Stored data

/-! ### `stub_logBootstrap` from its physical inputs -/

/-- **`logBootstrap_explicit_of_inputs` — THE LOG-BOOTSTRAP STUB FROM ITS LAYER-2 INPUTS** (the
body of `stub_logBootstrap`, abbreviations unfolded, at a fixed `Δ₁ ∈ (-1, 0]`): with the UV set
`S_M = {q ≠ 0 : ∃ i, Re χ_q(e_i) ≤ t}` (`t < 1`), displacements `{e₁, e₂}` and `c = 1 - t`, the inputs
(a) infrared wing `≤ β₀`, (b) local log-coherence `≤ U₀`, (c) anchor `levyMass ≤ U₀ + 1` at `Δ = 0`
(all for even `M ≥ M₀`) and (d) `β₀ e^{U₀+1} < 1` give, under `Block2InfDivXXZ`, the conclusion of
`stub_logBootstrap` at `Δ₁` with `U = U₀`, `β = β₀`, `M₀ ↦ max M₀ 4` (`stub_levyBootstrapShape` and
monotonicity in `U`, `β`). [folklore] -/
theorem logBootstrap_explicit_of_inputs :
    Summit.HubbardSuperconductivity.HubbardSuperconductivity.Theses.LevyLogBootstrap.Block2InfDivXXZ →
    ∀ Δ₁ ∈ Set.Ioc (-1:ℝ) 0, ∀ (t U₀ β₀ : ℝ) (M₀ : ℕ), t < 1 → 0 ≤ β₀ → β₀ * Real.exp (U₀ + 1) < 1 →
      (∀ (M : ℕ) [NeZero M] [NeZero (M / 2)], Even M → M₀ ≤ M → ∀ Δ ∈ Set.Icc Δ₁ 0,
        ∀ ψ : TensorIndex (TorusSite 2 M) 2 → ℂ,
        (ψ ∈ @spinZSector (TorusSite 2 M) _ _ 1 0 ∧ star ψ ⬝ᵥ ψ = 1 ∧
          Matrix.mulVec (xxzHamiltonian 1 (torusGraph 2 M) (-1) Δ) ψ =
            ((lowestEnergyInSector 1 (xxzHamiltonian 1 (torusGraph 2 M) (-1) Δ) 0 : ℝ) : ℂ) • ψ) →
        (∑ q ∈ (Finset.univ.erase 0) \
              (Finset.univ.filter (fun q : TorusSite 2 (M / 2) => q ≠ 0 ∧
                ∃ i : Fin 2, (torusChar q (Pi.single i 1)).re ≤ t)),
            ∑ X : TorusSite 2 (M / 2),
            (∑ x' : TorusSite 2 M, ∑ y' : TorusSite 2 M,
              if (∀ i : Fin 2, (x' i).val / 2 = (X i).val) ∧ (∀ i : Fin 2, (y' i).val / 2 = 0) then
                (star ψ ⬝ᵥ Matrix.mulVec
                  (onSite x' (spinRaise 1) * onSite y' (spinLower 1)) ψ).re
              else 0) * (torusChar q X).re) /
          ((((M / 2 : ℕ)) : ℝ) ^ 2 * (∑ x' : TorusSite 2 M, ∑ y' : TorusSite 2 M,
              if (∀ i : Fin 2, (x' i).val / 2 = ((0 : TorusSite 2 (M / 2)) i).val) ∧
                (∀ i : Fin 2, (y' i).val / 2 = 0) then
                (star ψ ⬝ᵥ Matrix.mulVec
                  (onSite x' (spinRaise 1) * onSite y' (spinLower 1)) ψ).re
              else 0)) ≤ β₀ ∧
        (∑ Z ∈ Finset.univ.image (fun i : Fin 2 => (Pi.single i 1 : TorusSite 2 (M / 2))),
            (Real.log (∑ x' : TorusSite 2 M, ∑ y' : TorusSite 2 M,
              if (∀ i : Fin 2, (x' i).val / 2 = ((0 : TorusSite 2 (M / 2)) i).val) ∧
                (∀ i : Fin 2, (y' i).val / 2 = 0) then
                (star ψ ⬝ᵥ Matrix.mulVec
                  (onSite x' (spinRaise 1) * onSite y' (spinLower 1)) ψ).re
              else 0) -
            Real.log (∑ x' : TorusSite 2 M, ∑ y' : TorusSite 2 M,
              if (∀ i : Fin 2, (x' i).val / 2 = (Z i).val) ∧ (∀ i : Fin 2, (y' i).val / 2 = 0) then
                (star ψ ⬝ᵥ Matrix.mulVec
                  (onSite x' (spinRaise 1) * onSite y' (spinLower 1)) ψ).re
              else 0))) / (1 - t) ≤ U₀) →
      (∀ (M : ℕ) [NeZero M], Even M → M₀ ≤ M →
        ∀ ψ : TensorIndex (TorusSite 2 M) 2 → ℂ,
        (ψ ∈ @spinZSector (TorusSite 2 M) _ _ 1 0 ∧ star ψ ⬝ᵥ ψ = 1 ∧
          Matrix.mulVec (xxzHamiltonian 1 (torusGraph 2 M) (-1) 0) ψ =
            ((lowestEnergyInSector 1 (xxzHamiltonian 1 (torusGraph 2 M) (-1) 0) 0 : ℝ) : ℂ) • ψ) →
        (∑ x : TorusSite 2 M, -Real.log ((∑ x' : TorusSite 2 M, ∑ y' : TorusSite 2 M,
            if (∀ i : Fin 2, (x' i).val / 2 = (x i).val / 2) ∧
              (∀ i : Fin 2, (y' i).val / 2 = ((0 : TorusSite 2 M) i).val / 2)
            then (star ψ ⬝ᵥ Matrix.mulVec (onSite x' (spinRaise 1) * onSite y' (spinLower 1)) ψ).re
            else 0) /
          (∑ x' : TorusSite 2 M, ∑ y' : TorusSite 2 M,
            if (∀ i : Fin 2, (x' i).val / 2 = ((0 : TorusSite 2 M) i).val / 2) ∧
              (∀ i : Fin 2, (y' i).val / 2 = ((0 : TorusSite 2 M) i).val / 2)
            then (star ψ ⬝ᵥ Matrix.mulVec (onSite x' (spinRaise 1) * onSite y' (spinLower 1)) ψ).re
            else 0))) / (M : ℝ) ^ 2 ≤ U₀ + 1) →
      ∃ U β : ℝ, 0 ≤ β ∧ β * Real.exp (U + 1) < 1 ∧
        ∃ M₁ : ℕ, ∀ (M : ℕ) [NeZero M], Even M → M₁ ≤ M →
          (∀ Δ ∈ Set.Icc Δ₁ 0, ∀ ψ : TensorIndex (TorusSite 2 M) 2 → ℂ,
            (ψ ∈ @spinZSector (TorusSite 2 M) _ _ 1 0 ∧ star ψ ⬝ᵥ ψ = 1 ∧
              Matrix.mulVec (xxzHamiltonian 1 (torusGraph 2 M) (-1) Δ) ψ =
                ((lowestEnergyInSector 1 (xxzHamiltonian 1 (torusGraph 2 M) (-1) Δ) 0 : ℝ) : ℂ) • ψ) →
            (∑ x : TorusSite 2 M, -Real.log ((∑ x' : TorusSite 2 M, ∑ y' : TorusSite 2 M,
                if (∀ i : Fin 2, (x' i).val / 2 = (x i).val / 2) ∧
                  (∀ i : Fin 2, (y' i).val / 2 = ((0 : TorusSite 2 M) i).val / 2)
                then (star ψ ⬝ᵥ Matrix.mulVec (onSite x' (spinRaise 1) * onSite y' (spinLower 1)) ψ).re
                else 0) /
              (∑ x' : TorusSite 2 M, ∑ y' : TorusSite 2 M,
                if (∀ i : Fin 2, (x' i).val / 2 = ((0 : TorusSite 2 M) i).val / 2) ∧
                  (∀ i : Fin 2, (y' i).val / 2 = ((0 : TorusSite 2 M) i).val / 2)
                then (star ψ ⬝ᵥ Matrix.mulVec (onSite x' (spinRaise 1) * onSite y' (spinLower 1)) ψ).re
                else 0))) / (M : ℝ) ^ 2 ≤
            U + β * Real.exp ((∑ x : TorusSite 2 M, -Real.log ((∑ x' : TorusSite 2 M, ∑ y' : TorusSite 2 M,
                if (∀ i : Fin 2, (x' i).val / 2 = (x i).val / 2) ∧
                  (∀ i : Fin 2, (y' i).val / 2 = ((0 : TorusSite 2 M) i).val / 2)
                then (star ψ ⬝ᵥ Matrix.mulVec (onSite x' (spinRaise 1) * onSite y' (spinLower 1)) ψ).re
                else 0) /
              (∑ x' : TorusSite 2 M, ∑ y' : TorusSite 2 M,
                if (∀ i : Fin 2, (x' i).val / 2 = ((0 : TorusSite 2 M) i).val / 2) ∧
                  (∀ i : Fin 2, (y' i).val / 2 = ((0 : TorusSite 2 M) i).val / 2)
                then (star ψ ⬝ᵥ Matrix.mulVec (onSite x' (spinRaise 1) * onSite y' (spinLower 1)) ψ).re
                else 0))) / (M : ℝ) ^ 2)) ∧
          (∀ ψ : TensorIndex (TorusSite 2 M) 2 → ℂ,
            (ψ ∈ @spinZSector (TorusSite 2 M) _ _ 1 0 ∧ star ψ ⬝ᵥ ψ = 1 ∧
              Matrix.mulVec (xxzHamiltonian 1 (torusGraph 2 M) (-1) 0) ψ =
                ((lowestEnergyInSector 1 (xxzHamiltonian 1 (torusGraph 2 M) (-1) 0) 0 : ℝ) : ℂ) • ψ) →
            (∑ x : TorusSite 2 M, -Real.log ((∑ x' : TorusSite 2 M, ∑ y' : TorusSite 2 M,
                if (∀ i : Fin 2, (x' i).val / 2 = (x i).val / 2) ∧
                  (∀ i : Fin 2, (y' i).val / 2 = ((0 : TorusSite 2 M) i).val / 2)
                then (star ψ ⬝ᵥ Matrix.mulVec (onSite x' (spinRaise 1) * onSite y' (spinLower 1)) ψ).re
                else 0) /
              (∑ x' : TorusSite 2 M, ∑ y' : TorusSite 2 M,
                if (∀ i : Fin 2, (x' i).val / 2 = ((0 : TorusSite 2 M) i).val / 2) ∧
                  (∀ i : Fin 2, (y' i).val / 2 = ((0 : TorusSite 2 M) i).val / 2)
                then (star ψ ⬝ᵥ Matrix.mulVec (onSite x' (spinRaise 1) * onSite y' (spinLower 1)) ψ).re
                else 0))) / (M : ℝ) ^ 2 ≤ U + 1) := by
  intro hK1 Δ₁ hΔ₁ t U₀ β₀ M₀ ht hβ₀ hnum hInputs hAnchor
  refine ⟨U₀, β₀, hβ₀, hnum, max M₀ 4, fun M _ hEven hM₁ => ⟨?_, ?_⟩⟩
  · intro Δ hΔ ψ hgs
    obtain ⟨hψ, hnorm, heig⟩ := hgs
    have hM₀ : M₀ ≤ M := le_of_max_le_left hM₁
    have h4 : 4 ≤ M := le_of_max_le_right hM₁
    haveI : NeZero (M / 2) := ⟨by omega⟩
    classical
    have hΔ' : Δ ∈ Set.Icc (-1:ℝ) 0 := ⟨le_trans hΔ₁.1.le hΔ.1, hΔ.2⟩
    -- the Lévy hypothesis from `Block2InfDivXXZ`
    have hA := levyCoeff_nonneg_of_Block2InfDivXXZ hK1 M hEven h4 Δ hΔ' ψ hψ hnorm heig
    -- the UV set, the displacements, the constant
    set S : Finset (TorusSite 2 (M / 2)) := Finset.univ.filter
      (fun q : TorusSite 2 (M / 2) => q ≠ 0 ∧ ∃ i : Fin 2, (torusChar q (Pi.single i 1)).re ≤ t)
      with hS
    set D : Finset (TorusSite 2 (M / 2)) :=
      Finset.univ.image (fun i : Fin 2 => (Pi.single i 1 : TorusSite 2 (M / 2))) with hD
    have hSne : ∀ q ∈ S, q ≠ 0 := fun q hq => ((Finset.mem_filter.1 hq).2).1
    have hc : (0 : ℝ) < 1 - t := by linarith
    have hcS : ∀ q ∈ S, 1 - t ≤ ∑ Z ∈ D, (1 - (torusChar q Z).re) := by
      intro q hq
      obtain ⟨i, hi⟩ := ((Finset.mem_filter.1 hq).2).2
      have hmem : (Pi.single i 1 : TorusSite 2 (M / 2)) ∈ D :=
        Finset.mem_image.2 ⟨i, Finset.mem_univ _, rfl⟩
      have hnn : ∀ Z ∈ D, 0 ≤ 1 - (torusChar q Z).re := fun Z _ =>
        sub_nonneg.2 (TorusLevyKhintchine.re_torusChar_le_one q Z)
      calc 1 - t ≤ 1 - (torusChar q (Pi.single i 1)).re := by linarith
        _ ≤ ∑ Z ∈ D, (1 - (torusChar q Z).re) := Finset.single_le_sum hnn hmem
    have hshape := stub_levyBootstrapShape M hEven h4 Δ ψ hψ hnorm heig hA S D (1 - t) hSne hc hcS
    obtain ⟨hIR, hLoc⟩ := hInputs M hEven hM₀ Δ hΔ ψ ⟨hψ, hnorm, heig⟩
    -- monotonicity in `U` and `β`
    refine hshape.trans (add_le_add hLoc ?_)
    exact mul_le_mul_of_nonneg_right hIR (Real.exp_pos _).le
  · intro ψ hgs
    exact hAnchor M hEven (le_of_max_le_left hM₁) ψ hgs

---

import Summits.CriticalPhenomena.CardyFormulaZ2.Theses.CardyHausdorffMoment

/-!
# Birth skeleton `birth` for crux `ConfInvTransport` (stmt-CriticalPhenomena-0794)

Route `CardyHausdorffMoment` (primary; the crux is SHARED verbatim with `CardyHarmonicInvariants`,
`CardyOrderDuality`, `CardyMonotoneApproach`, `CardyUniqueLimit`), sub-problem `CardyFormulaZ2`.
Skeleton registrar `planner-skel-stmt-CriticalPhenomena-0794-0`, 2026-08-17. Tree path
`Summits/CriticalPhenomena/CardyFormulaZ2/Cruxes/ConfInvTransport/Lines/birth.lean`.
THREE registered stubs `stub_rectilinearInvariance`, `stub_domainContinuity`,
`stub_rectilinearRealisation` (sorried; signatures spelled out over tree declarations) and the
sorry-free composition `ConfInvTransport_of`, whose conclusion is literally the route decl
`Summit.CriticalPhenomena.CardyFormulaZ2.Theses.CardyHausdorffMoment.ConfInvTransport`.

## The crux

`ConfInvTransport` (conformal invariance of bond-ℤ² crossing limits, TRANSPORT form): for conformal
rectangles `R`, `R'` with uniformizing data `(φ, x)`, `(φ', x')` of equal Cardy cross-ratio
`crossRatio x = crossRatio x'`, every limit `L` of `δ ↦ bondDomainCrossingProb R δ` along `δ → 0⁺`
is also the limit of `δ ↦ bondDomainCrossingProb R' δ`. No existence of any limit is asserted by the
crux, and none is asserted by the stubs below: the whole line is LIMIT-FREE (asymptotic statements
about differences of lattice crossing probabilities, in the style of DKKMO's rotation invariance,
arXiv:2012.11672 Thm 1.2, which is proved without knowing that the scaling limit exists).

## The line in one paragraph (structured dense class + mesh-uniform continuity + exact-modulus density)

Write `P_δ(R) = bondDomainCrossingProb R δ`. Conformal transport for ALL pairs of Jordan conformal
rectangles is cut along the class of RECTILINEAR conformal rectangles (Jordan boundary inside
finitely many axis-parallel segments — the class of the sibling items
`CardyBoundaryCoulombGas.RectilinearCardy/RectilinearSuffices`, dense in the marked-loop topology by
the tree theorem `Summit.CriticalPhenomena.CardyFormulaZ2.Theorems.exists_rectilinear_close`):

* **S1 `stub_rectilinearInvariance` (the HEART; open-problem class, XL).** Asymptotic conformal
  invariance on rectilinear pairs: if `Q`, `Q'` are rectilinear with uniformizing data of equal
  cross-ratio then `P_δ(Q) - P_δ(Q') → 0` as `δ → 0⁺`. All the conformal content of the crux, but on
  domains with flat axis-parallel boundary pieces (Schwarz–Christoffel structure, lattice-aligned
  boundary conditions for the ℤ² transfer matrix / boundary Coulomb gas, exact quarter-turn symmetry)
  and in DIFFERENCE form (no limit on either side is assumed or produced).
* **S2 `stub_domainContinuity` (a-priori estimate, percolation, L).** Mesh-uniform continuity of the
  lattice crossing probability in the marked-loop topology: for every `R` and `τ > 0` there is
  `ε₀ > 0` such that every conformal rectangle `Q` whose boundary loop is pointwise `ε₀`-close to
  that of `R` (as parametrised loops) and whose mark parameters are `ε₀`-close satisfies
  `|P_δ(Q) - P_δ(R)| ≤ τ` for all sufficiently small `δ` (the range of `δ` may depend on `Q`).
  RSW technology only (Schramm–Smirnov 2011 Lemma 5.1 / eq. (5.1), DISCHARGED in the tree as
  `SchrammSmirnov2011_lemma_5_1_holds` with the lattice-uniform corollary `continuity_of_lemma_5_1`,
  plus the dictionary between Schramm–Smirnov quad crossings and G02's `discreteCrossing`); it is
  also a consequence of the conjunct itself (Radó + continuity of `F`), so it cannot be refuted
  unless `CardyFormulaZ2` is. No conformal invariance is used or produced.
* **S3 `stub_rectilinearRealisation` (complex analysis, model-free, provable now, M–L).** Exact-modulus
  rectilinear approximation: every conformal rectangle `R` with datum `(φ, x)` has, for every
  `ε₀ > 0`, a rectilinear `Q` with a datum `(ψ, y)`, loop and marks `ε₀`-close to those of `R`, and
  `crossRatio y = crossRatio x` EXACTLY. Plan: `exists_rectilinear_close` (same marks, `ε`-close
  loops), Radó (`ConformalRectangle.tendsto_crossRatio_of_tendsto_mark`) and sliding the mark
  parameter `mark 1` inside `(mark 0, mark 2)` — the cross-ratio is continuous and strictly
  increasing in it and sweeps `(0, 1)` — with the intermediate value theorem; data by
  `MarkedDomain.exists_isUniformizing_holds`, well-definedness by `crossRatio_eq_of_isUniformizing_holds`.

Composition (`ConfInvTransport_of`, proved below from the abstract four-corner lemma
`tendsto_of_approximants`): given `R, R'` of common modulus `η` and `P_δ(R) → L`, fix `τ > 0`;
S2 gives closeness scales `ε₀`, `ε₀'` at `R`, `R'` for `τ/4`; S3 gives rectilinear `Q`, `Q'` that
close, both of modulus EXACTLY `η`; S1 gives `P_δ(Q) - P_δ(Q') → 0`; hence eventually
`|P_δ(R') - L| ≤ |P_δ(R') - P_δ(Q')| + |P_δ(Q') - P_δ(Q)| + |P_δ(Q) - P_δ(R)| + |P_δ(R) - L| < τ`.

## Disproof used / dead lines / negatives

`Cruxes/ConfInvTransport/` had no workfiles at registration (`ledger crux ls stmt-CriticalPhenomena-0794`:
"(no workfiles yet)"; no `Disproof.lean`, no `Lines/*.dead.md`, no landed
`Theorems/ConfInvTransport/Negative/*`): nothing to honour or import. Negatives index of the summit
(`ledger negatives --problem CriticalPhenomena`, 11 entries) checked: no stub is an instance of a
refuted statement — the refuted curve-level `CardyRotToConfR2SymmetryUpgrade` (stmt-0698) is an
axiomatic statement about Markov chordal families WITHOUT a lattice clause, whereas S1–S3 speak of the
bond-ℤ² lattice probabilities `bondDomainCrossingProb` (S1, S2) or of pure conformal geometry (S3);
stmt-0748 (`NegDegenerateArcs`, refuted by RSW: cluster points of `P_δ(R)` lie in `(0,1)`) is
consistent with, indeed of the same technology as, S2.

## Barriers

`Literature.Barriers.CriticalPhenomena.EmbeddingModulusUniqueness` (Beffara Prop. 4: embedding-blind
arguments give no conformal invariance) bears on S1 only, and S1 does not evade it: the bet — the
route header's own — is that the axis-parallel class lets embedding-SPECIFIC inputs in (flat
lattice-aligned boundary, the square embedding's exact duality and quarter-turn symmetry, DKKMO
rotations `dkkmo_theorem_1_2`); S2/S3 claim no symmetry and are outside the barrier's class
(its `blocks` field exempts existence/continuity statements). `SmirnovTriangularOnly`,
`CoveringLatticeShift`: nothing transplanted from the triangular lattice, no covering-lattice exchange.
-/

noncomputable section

* * *

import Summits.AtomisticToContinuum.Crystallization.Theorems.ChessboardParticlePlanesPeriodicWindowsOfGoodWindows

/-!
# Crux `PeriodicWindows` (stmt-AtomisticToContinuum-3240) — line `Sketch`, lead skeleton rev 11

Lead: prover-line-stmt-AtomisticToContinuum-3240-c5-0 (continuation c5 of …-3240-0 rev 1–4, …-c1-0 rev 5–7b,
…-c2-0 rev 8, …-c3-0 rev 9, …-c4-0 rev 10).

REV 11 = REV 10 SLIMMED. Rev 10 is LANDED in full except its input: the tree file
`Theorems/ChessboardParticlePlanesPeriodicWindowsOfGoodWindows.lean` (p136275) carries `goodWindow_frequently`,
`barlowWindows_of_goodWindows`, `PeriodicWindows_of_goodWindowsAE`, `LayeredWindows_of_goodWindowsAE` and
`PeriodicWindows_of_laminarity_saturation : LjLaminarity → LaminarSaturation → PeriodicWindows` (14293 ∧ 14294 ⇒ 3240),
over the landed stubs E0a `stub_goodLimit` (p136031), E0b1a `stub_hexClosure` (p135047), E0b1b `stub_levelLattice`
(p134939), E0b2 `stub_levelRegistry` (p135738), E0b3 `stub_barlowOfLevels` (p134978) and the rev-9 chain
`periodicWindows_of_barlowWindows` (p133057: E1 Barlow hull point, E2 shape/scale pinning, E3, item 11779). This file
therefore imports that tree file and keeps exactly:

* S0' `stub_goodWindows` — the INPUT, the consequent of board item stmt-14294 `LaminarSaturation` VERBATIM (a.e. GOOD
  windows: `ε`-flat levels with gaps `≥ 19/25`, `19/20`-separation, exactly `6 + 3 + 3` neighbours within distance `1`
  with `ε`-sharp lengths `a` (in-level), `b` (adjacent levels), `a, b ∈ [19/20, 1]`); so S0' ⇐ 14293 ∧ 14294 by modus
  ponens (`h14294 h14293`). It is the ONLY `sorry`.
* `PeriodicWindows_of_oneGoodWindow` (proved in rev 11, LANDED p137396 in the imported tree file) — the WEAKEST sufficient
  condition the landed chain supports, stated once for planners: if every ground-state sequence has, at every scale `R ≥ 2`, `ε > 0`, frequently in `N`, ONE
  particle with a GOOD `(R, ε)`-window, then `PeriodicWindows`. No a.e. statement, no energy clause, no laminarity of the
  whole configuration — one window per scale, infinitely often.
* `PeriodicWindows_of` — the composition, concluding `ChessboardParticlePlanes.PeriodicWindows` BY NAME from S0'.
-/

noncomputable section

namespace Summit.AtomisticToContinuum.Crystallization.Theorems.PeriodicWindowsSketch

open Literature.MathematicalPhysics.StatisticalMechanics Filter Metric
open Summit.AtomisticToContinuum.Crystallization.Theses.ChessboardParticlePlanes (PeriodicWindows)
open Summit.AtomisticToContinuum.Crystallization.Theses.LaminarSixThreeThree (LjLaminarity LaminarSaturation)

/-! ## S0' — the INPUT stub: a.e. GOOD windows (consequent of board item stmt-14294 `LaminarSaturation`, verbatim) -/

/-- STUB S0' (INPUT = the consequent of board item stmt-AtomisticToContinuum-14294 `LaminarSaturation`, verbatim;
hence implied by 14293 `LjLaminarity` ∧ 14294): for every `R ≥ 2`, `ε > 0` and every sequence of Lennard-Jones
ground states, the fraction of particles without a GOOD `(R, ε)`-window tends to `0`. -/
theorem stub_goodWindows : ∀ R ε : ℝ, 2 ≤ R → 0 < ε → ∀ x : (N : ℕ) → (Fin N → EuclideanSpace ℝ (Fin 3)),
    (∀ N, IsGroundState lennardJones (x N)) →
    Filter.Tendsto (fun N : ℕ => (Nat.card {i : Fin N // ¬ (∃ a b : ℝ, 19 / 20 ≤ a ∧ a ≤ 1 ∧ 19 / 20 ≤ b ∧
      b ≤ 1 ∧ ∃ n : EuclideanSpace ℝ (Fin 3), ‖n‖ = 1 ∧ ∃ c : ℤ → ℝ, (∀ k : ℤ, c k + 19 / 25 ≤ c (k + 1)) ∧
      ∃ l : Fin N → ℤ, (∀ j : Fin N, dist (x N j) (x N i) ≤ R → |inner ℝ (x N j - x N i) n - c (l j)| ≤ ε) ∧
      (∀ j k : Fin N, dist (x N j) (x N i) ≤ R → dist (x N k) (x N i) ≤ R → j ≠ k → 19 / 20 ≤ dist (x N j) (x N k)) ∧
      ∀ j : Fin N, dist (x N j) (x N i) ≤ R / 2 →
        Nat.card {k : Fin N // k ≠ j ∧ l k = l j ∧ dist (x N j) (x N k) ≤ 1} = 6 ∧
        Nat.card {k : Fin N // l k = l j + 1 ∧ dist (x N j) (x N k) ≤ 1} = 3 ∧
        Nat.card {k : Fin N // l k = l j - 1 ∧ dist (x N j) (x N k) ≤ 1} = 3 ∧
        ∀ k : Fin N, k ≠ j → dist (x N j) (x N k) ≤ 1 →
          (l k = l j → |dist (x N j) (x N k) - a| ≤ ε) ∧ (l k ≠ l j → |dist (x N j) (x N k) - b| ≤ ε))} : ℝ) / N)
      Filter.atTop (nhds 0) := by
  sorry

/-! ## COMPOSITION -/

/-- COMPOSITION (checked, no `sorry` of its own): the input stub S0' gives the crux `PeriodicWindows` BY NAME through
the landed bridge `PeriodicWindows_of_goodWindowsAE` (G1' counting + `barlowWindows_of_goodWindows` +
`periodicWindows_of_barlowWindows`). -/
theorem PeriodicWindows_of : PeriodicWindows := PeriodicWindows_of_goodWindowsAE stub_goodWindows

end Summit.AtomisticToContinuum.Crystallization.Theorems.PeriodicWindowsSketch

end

• The task
Copy, exactly and only, the lines above that begin with the one containing "physical inputs -/" and finish with the one containing "with the UV set".

• Reply to the task
/-! ### `stub_logBootstrap` from its physical inputs -/

/-- **`logBootstrap_explicit_of_inputs` — THE LOG-BOOTSTRAP STUB FROM ITS LAYER-2 INPUTS** (the
body of `stub_logBootstrap`, abbreviations unfolded, at a fixed `Δ₁ ∈ (-1, 0]`): with the UV set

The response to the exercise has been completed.